• **TRY IT**:
Only the lines from the one containing "intro r v s" through the one containing "1984, Thm 2.1 with the life span" should be printed, exactly as they appear below, with both ends included.

• **MATERIALS PROVIDED**:
import Literature.MathematicalPhysics.KineticTheory.IdealGasEulerLocalTheory
import Literature.Analysis.FluidPDE.IsentropicEulerUniformLifespan
import Literature.Analysis.FluidPDE.CompressibleEulerLocalExistence
import HarnessLib

/-!
# Quantitative local existence for the ideal-gas compressible Euler system on `𝕋³`: the
# discharge of `idealGasEuler_localExistence_quant`

MathematicalPhysics/KineticTheory proof file (theorems only; no definitions, no named facts),
sibling of `IdealGasEulerLocalTheory.lean`, discharging the named fact
`Literature.MathematicalPhysics.KineticTheory.idealGasEuler_localExistence_quant` (Majda 1984,
Thm 2.1 with the life span and the high-norm bound of its proof, for the monatomic ideal gas on
`𝕋³`: ONE interval of classical existence `[0, T_*)` and ONE set of state / `C¹` bounds `M` for all
smooth data `(ρ₀, θ₀, u₀)` with `ρ₀, θ₀ ≥ B⁻¹` and `‖Dⁿ lift ·‖ ≤ B`, `n ≤ 3`).

The proof is the printed one and is entirely in the tree:

* `Literature.Analysis.FluidPDE.CompressibleEulerLocalWellPosedness_holds`
  (`CompressibleEulerLocalExistence.lean`): local existence from smooth data and the `C¹`
  continuation principle for the complete Euler system of a monatomic fluid with the athermal law
  `p = ρϑζ(ρ)`, `e = 3ϑ/2` (Majda 1984, Thms 2.1–2.2), here with `ζ ≡ 1`;
* `Literature.Analysis.FluidPDE.CompressibleEuler.exists_solution_upto_general`
  (`IsentropicEulerUniformLifespan.lean`): from that fact, existence up to a time `t₀(B, m)` with
  bounds `M(B, m)`, by the uniform `H³` energy inequality, Sobolev, the transport bounds read off
  the equations and the continuity principle (Majda 1984, proof of Thm 2.1 via (2.38); Dafermos
  2005, proof of Thm 5.1.1, (5.1.17));
* the identification of the `σ = 0` hard-sphere system with the ideal gas
  (`isHardSphereEulerSolution_zero_of_classical`: `hsPressure 0 ρ θ = ρθ`,
  `totalEnergyDensity ρ u θ = ρ(|u|²/2 + 3θ/2)`).

## References

* A. Majda, *Compressible Fluid Flow and Systems of Conservation Laws in Several Space
  Variables*, Appl. Math. Sci. 53, Springer 1984, Ch. 2 §2.1, Thm 2.1 ("`T` depends on `‖u₀‖ₛ`
  and `G₁`"), Thm 2.2 with (2.38), Cor. 1–2; C.I.M.E. notes (LNM 1047, 1984), §§1–2.
  [`Majda1984`, `MajdaCIME1984`]
* C. M. Dafermos, *Hyperbolic Conservation Laws in Continuum Physics*, 2nd ed., Springer 2005,
  Ch. V, Thm 5.1.1 and its proof, (5.1.17). [`Dafermos2005`]
-/

noncomputable section

open Set

namespace Literature.MathematicalPhysics.KineticTheory

open Literature.Analysis.FunctionSpaces
open Literature.Analysis.FluidPDE Literature.Analysis.FluidPDE.CompressibleEuler

/-- **The `σ = 0` hard-sphere Euler system is the ideal gas**: a classical solution of the
complete Euler system for `EulerEOS.monatomicExcess 1 f` (`p = ρϑ`, `e = 3ϑ/2`) is a classical
hard-sphere Euler solution at reduced diameter `σ = 0` (`hsPressure 0 ρ θ = ρθ Z(0) = ρθ`,
`totalEnergyDensity ρ u θ = ρ(|u|²/2 + 3θ/2)`), field by field. [folklore] -/
theorem isHardSphereEulerSolution_zero_of_classical {f : ℝ → ℝ} {T : ℝ} {ρ θ : ℝ → T3 → ℝ}
    {u : ℝ → T3 → V3}
    (h : IsClassicalEulerSolution (EulerEOS.monatomicExcess (fun _ => 1) f) T ρ u θ) :
    IsHardSphereEulerSolution 0 T ρ u θ := by
  have hp : ∀ r s : ℝ, hsPressure 0 r s = (EulerEOS.monatomicExcess (fun _ => (1 : ℝ)) f).p r s := by
    intro r s
    simp [hsPressure, hsCompressibility, EulerEOS.monatomicExcess]
  have he : ∀ (r : ℝ) (v : V3) (s : ℝ), totalEnergyDensity r v s =
      r * (‖v‖ ^ 2 / 2 + (EulerEOS.monatomicExcess (fun _ => (1 : ℝ)) f).e r s) := by
    intro r v s
    simp [totalEnergyDensity, EulerEOS.monatomicExcess]
  refine ⟨h.smooth_density, h.smooth_velocity, h.smooth_temperature, h.density_pos, h.temperature_pos,
    h.mass, fun t ht x => ?_, fun t ht x => ?_⟩
  · simp only [hp]
    exact h.momentum t ht x
  · simp only [he, hp]
    exact h.energy t ht x

/-- **`idealGasEuler_localExistence_quant` holds** (Majda 1984, Thm 2.1 with the life span
`T(‖u₀‖ₛ, G₁)` and the high-norm bound of its proof; Dafermos 2005, Thm 5.1.1): for every `B > 0`
the time `t₀(B, B⁻¹)` and the bound `M(B, B⁻¹)` of
`CompressibleEuler.exists_solution_upto_general`, fed with the tree's theorem
`CompressibleEulerLocalWellPosedness_holds`, serve all smooth data with `ρ₀, θ₀ ≥ B⁻¹` and
`‖Dⁿ lift ρ₀‖, ‖Dⁿ lift θ₀‖, ‖Dⁿ lift u₀‖ ≤ B` (`n ≤ 3`); the ideal-gas solution is the `σ = 0`
hard-sphere solution (`isHardSphereEulerSolution_zero_of_classical`).
[cite: MajdaCIME1984, §1 Thm 2.1 with §2 Lemma 2.1, §2.1 Thm 2.2 (2.38)]
[cite: Majda1984, Ch. 2 §2.1 Thm 2.1, Thm 2.2] -/
theorem idealGasEuler_localExistence_quant_holds : idealGasEuler_localExistence_quant := by
  intro B hB
  obtain ⟨t₀, ht₀, M, hM, hsol⟩ :=
    exists_solution_upto_general CompressibleEulerLocalWellPosedness_holds B B⁻¹ (inv_pos.2 hB)
  refine ⟨t₀, ht₀, M, hM, fun ρ₀ θ₀ u₀ hρ₀ hθ₀ hu₀ hflρ hflθ hbρ hbθ hbu => ?_⟩
  obtain ⟨ρ, ϑ, u, h, hρ0, hu0, hϑ0, hbds⟩ := hsol ρ₀ θ₀ u₀ hρ₀ hθ₀ hu₀ hflρ hflθ
    fun n hn y => ⟨hbρ n hn y, hbu n hn y, hbθ n hn y⟩
  exact ⟨ρ, ϑ, u, isHardSphereEulerSolution_zero_of_classical h, hρ0, hu0, hϑ0, hbds⟩

end Literature.MathematicalPhysics.KineticTheory

end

• **RESULT OF THE TASK**:
    intro r v s
    simp [totalEnergyDensity, EulerEOS.monatomicExcess]
  refine ⟨h.smooth_density, h.smooth_velocity, h.smooth_temperature, h.density_pos, h.temperature_pos,
    h.mass, fun t ht x => ?_, fun t ht x => ?_⟩
  · simp only [hp]
    exact h.momentum t ht x
  · simp only [he, hp]
    exact h.energy t ht x

/-- **`idealGasEuler_localExistence_quant` holds** (Majda 1984, Thm 2.1 with the life span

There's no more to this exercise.